"""

import Summits.QuantumFields.YangMills.Theorems.BalabanUVNodesN20KeyedRelWeightLevels

/-!
# BalabanUVNodes ∕ N20 (NE7b) — THE N20 COLUMN ONCE, FOR ANY CARRIERS ON dag-n20-d's KEYED CLASS SET `classSet₁₃ θ K₀ g₀` WITH THE PERSISTENCE CLASS `badClass₁₃ θ K₀ g₀ jcut`:
# every spine reading of record that keeps the keys and the cut dial and changes only the per-class WEIGHTS (`crOfRecord₁₃At ∕ VAt` — `weightA∕B₁₃`; n21-d's `crTop₁₃VAt` —
# `topWeightA∕B₁₃`; `crGap₁₃VAt` — `gapWeightA∕B₁₃`; n21-w7's pair readings; any later re-lettering) gets its N20 column from ONE nonnegativity proof per run: FREE at the zero cut
# (no hypothesis at all), canonical `wInf` form, monotone dial, `= 1` above the window, per-birth-level ∕ survival sockets, the first-level wall and the survival–saturation honesty

Cell `pub-ymgap` (HUMAN RULING D-0062 Track A; width push D-0149, director-ym №197), width seat `pub-ymgap-dag-n20-w2` (gen 5) on node N20 = NE7b; key item K3⁸
`SpineGivenEndpointR13SepCoPHV` = stmt-QuantumFields-27366 (KEY MAP v2; K3⁷ stmt-QuantumFields-20544 aside); `--kind proof --supports … --as helper`; COUNT-NEUTRAL; LOCATED.
[LF-I] = [Balaban1989LargeFieldI], [LF-II] = [Balaban1989LargeFieldII].

WHY.  This lineage typed the N20 face reading by reading — g0∕g2∕g3 at `crOfRecord₁₃(V)At` (p590852, p597397–p604310, p606933), g5 at n21-d's gapped reading (p630052) — with the
SAME proofs each time: only the carriers' names change, because every such reading shares dag-n20-d's index type `Σ K, SiteSeqKey F (K₀+K)`, class set `classSet₁₃ θ K₀ g₀` and
persistence class `badClass₁₃ θ K₀ g₀ jcut` (the cut dial), and the N20 face reads the carriers only through TWO facts: `0 ≤ A K t x`, `0 ≤ B K t x`.  New readings on these keys keep
appearing (n21-d's top-lettered ∕ gapped families, n21-w7's pair readings, the next re-lettering a pin may name); this file states the column ONCE at that level of generality —
parameters `(l₀ : ℝ)` and carriers `A B : ℕ → ℝ → (Σ K, SiteSeqKey F (K₀+K)) → ℝ`, hypotheses `hA hB` (nonnegativity) only where needed — so that a reading's column is
`theorem … := generic_lemma (fun K t x => its_nonneg …) …` and its `.W` field (always `wInf l₀ (classSet₁₃ …) A B (badClass₁₃ … jcut)`) rewrites by `rfl`:
* §1 THE FREE END (NO hypothesis, not even nonnegativity): `relWeightBound_classSet₁₃_cutZero` (zero cut, zero weight) · `wInf_classSet₁₃_cutZero` (`wInf ≡ 0`) ·
  `relWeightBound_wInf_classSet₁₃_cutZero`;
* §2 CANONICAL FORM (`0 ≤ A, B`): `one_mem_admW_classSet₁₃` · `wInf_classSet₁₃_le_one` · ★★ `relWeightBound_wInf_classSet₁₃_iff` (`RelWeightBound … (wInf …) ⟺ (∀ K, wInf K < 1) ∧
  Summable wInf`) · `exists_relWeightBound_classSet₁₃_iff`;
* §3 THE DIAL: `wInf_classSet₁₃_mono_at` (`jcut K ≤ jcut' K ⇒ wInf(jcut) K ≤ wInf(jcut') K`) · ★ `wInf_classSet₁₃_eq_one_of_overCut` (`K₀ + K < jcut K` and a positive run-A class total at
  one admissible source ⇒ `wInf K = 1` — at a reading of record the positivity is E1 + `schemeZ_pos`) · `cut_le_of_relWeightBound_classSet₁₃`;
* §4 THE INTERIOR PRICED: ★★ `wInf_classSet₁₃_le_sum_levels` (g3's exact stratification `sum_badClass₁₃_eq_sum_strata`) · `relWeightBound_wInf_classSet₁₃_of_levelFractions` · ★★
  `wInf_classSet₁₃_le_survival` (`≤ V·r^{K₀+K−jcut K}∕(1−r)`) · `relWeightBound_wInf_classSet₁₃_of_survival ∕ _of_survival_linearAge` · ★★ `wInf_classSet₁₃_le_ageMoment` (MARKOV IN
  THE AGE CURRENCY: one `z`-exponential age moment `Σ_{j<jcut K} z^{K₀+K−(j+1)}·(stratum mass) ≤ M_K·total` per run and step ⇒ `wInf K ≤ M_K ∕ z^{age floor}`, no `1∕(1−r)` loss) ·
  `relWeightBound_wInf_classSet₁₃_of_ageMoment`;
* §5 THE WALL and HONESTY: `le_weight_of_levelOne_fraction_classSet₁₃` · ★ `eventually_cut_eq_zero_of_relWeightBound_classSet₁₃` (eventual first-level saturation, DISPLAYED, + any
  witness ⇒ `∀ᶠ K, jcut K = 0`; dag-n20-w1 p597932's wall for any carriers) · `eventually_cut_eq_zero_of_survival_of_saturated_classSet₁₃` (g3 p613049's honesty for any carriers);
* §6 DICTIONARY (`rfl`): `W_crOfRecord₁₃VAt_eq_wInf` · `W_crOfRecord₁₃At_eq_wInf` — the readings of record ARE instances (the gapped reading's `crGap₁₃VAt_W` is n21-d's `rfl`); so
  g2's `relWeightBound_crOfRecord₁₃VAt_iff`, g3's `W_crOfRecord₁₃VAt_le_survival`, g5's `W_crGap₁₃VAt_eq_one_of_overCut`, … are §2–§5 at `weightA∕B₁₃_nonneg` ∕ `gapWeightA∕B₁₃_nonneg`.
WHAT IT SAYS (located, count-neutral): on dag-n20-d's keys the N20 face of stub 2 is a property of the PERSISTENCE CLASS and two non-negative weight families, nothing else; whichever
reading a K3 pin names on these keys, its N20 conjunct is free at `jc ≡ 0`, walled by first-level saturation of ITS run-A carriers, and otherwise the per-birth-level survival letter at
ITS carriers (NE7b's body — NAMED OPEN).  Cited BY NAME, not re-typed: dag-n20-d `classSet₁₃ ∕ badClass₁₃ ∕ badClass₁₃_subset ∕ crOfRecord₁₃(V)At`, `…SpineCanonicalWeights`
(`admW ∕ wInf ∕ …`); g0 `badClass₁₃_cutZero`; g2 `…Canonical` §1, `…OverCut` (`badClass₁₃_eq_classSet₁₃_of_overCut`), `…DialMonotone` (`wInf_mono_of_subset_at`); g3 `…Levels`
(`sum_badClass₁₃_eq_sum_strata`, `badClass₁₃_level_zero`, `sum_range_pow_age_le`, `summable_ageMajorant_of_linearAge`); dag-n20-w1 `…PolicyWall` (`badClass₁₃_mono_at`,
`badClass₁₃_levelOne_subset_of_one_le`); `T4BadClassBooking.le_weight_of_fraction_le`, `T4ShellCount.not_summable_of_frequently_le`.

HONEST FRAMING.  [folklore] finite-sum ∕ real-analysis bookkeeping BY NAME; NO weight bounded, NO estimate proved; every per-level ∕ survival ∕ saturation letter is a HYPOTHESIS
(NE7b's body resp. dag-n20-w3's count — NAMED OPEN ∕ DISPLAYED); nothing of Bałaban's is asserted; NE7 ∕ NE7b ∕ NE7c NOT PRINTED for `d = 4`, NOT proved; no `Provisos₁₃CoPH`
inhabitant claimed (K0⁷ OPEN); N19 ∕ N20 ∕ N21 ∕ N27 NOT discharged; K3⁸ ∕ K3⁷ NOT closed (v6 ∕ v5 stand); counts unmoved (typed 28∕28 · discharged 5∕27); no count claim.  One
finite `𝕋⁴_{L^K}` programme at fixed `ε = L^{−K}`, Bałaban AS PRINTED; the YM mass gap (Clay) is NOT proved by any of this — R4 closes the conditional finite-𝕋⁴ rung
`BalabanLadder.UV` only; NOT ℝ⁴, NOT infinite volume, NOT OS.  No `def`, no `instance`, no `notation`, no `sorry`.
Sources (locators, bookkeeping only): [LF-I] p.177 (i)–(ii); [LF-II] Thm 1 + (0.1) pp.355–356, (1.80) p.384, (1.85)–(1.89) pp.386–387; [King1986] (3.10)–(3.11) p.656.
-/

noncomputable section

"""

- _PROBLEM DESCRIPTION_: Transcribe the material exactly, stopping after the "# every spine" line.

- _OUTPUT OF THE EXERCISE_:
import Summits.QuantumFields.YangMills.Theorems.BalabanUVNodesN20KeyedRelWeightLevels

/-!
# BalabanUVNodes ∕ N20 (NE7b) — THE N20 COLUMN ONCE, FOR ANY CARRIERS ON dag-n20-d's KEYED CLASS SET `classSet₁₃ θ K₀ g₀` WITH THE PERSISTENCE CLASS `badClass₁₃ θ K₀ g₀ jcut`:
# every spine reading of record that keeps the keys and the cut dial and changes only the per-class WEIGHTS (`crOfRecord₁₃At ∕ VAt` — `weightA∕B₁₃`; n21-d's `crTop₁₃VAt` —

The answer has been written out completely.